Way to register custom datapipe functional method to pyi?

Kiuk_Chung · October 6, 2022, 6:23pm

If I implemented a custom DataPipe (iter or map) as:

@functional_datapipe("foo")
class FooPipe(IterDataPipe[str]):
    ...

Is there a way I can add the functional datapipe method foo torchdata.datapipes.iter.IterDataPipe so that auto-complete would work in an IDE?

I see that the functional methods for pipes supported natively by torchdata are added in torchdata.datapipes.iter|map.__init__.pyi and hence I get nice TAB-completion support in an IDE/interpreter.

Additionally for datapipes that are supposed to be used at the head of the chain (e.g. those that don’t take a source pipe). Is there a way to access them functionally (see example below):

@functional_datapipe("s3_list")
class CustomS3ListDatapipe(IterDataPipe[str]):
    def __init__(bucket: str, key: str):
         # no source data pipe required
         ...

# any way I can use CustomS3ListDatapipe as
import torchdata.datapipes.iter as pipe

pipe.s3_list(bucket="foo", key="bar").map(...).load_files_by_s3()

# instead of

CustomS3ListDatapipe(bucket="foo", key="bar").map(...).load_files_by_s3()

nivek · October 7, 2022, 8:46pm

Adding custom DataPipe functional method to .pyi

It is currently not possible because we generate the .pyi ahead of time. If you are building from source, you can potentially add your custom DataPipe to torchdata.datapipes.iter and run python setup.py develop to update the relevant .pyi file . I understand that this is cumbersome and unlikely to be useful for you.

The better approach that we have considered is to update the .pyi file when register_datapipe_as_function is called, but we have not found the time to do that yet. Since that is called by the decorator @functional_datapipe, it will ensure that user defined DataPipes can be added for IDE auto completion as well.

We are happy to accept PR/suggestion related to this issue. See the related open issue here.

Using pipe.s3_list instead of the class name

We likely will not provide that option since @functional_datapipe is meant to be applied onto DataPipe and using the class name may only use a few more characters. Let us know if there is any reason why that may be needed.

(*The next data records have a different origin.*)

/-- **Erdahl's positivity**: for any operator family `C_I` and any Fock-space vector `ψ` the matrix
`(⟨ψ| C_I C_J† + C_J† C_I |ψ⟩)_{IJ} = M(C) + M(C†)ᵀ` is positive semidefinite — the first summand is
the Gram matrix of the vectors `C_I† ψ`, the second the transpose of the Gram matrix of the vectors
`C_I ψ`. The `T1` and `T2` conditions are the cases `C_I = a†_i a†_j a†_k` and `C_I = a†_i a†_j a_k`.
Nakata et al. (2008) §II.A–B. [cite: NakataEtAl2008, §II.B] -/
theorem metricMatrix_add_transpose_conjTranspose_posSemidef {m : Type*} [Fintype m]
    (C : m → Matrix (Finset ι) (Finset ι) ℂ) (ψ : Fock ι) :
    (metricMatrix C ψ + (metricMatrix (fun K => (C K)ᴴ) ψ)ᵀ).PosSemidef :=
  (metricMatrix_posSemidef C ψ).add (metricMatrix_posSemidef _ ψ).transpose

/-- Entries of `M(C) + M(C†)ᵀ` are the anticommutator expectations `⟨ψ| C_I C_J† + C_J† C_I |ψ⟩`.
Nakata et al. (2008) §II.B. [cite: NakataEtAl2008, §II.B] -/
theorem metricMatrix_add_transpose_conjTranspose_apply {m : Type*}
    (C : m → Matrix (Finset ι) (Finset ι) ℂ) (ψ : Fock ι) (I J : m) :
    (metricMatrix C ψ + (metricMatrix (fun K => (C K)ᴴ) ψ)ᵀ) I J =
      star ψ ⬝ᵥ (C I * (C J)ᴴ + (C J)ᴴ * C I) *ᵥ ψ := by
  rw [star_dotProduct_anticomm_mulVec, Matrix.add_apply, Matrix.transpose_apply]

end General

section ThreeIndex

variable {ι : Type*} [LinearOrder ι] [Fintype ι]

/-! ### Reversal of triple products and the adjoint of `a†_i a†_j a†_k` -/

/-- Reversing three annihilators costs a sign: `a_k a_j a_i = −a_i a_j a_k` (three transpositions of
the CAR `a_x a_y = −a_y a_x`; also when indices coincide, both sides being `0`). Essler et al. (2005)
§2.1 eq. (2.2a). [cite: EsslerEtAl2005, §2.1 eq. (2.2a)] -/
theorem annihilation_triple_reverse (i j k : ι) :
    annihilation k * annihilation j * annihilation i =
      -(annihilation i * annihilation j * annihilation k) := by
  rw [LiebThm1.annihilation_mul_annihilation_eq_neg k j, neg_mul, Matrix.mul_assoc,
    LiebThm1.annihilation_mul_annihilation_eq_neg k i, mul_neg, ← Matrix.mul_assoc,
    LiebThm1.annihilation_mul_annihilation_eq_neg j i, neg_mul, neg_neg]

/-- Reversing three creators costs a sign: `a†_k a†_j a†_i = −a†_i a†_j a†_k`. Essler et al. (2005)
§2.1 eq. (2.2a). [cite: EsslerEtAl2005, §2.1 eq. (2.2a)] -/
theorem creation_triple_reverse (i j k : ι) :
    creation k * creation j * creation i = -(creation i * creation j * creation k) := by
  rw [creation_mul_creation_eq_neg k j, neg_mul, Matrix.mul_assoc, creation_mul_creation_eq_neg k i,
    mul_neg, ← Matrix.mul_assoc, creation_mul_creation_eq_neg j i, neg_mul, neg_neg]

/-- The adjoint of the triple creator is minus the triple annihilator with the SAME index order:
`(a†_i a†_j a†_k)† = a_k a_j a_i = −a_i a_j a_k`, i.e. `(C^D_{ijk})† = −C^Q_{ijk}` for Mazziotti's
operators (2007) eqs. (18), (21). [cite: Mazziotti2007RDMChapter, §II.C eqs. (18), (21)] -/
theorem conjTranspose_threeCreate (t : ι × ι × ι) : (threeCreate t)ᴴ = -threeAnnihilate t := by
  simp only [threeCreate, threeAnnihilate, conjTranspose_mul, creation_conjTranspose, ← Matrix.mul_assoc]
  exact annihilation_triple_reverse _ _ _

/-- Consequently the metric matrix of the adjoint family `(a†_i a†_j a†_k)†` IS Mazziotti's three-hole
matrix `³Q` (the two signs cancel): `M((C^D)†) = M(C^Q) = ³Q`. Mazziotti (2007) eq. (21).
[cite: Mazziotti2007RDMChapter, §II.C eq. (21)] -/
theorem metricMatrix_conjTranspose_threeCreate (ψ : Fock ι) :
    metricMatrix (fun t : ι × ι × ι => (threeCreate t)ᴴ) ψ = metricMatrix threeAnnihilate ψ := by
  ext I J
  simp only [metricMatrix, conjTranspose_threeCreate, conjTranspose_neg, neg_mul_neg]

Kiuk_Chung · October 10, 2022, 5:40pm

Thanks for pointing to the related issue! As for #2, mostly just wondering whether its possible for consistency sake - for those datapipes that do not accept source pipes as ctor args, if there was a way to register them as functions to torchdata.datapipes.iter (or map) then we can go purely functional. But not a big deal if not supported.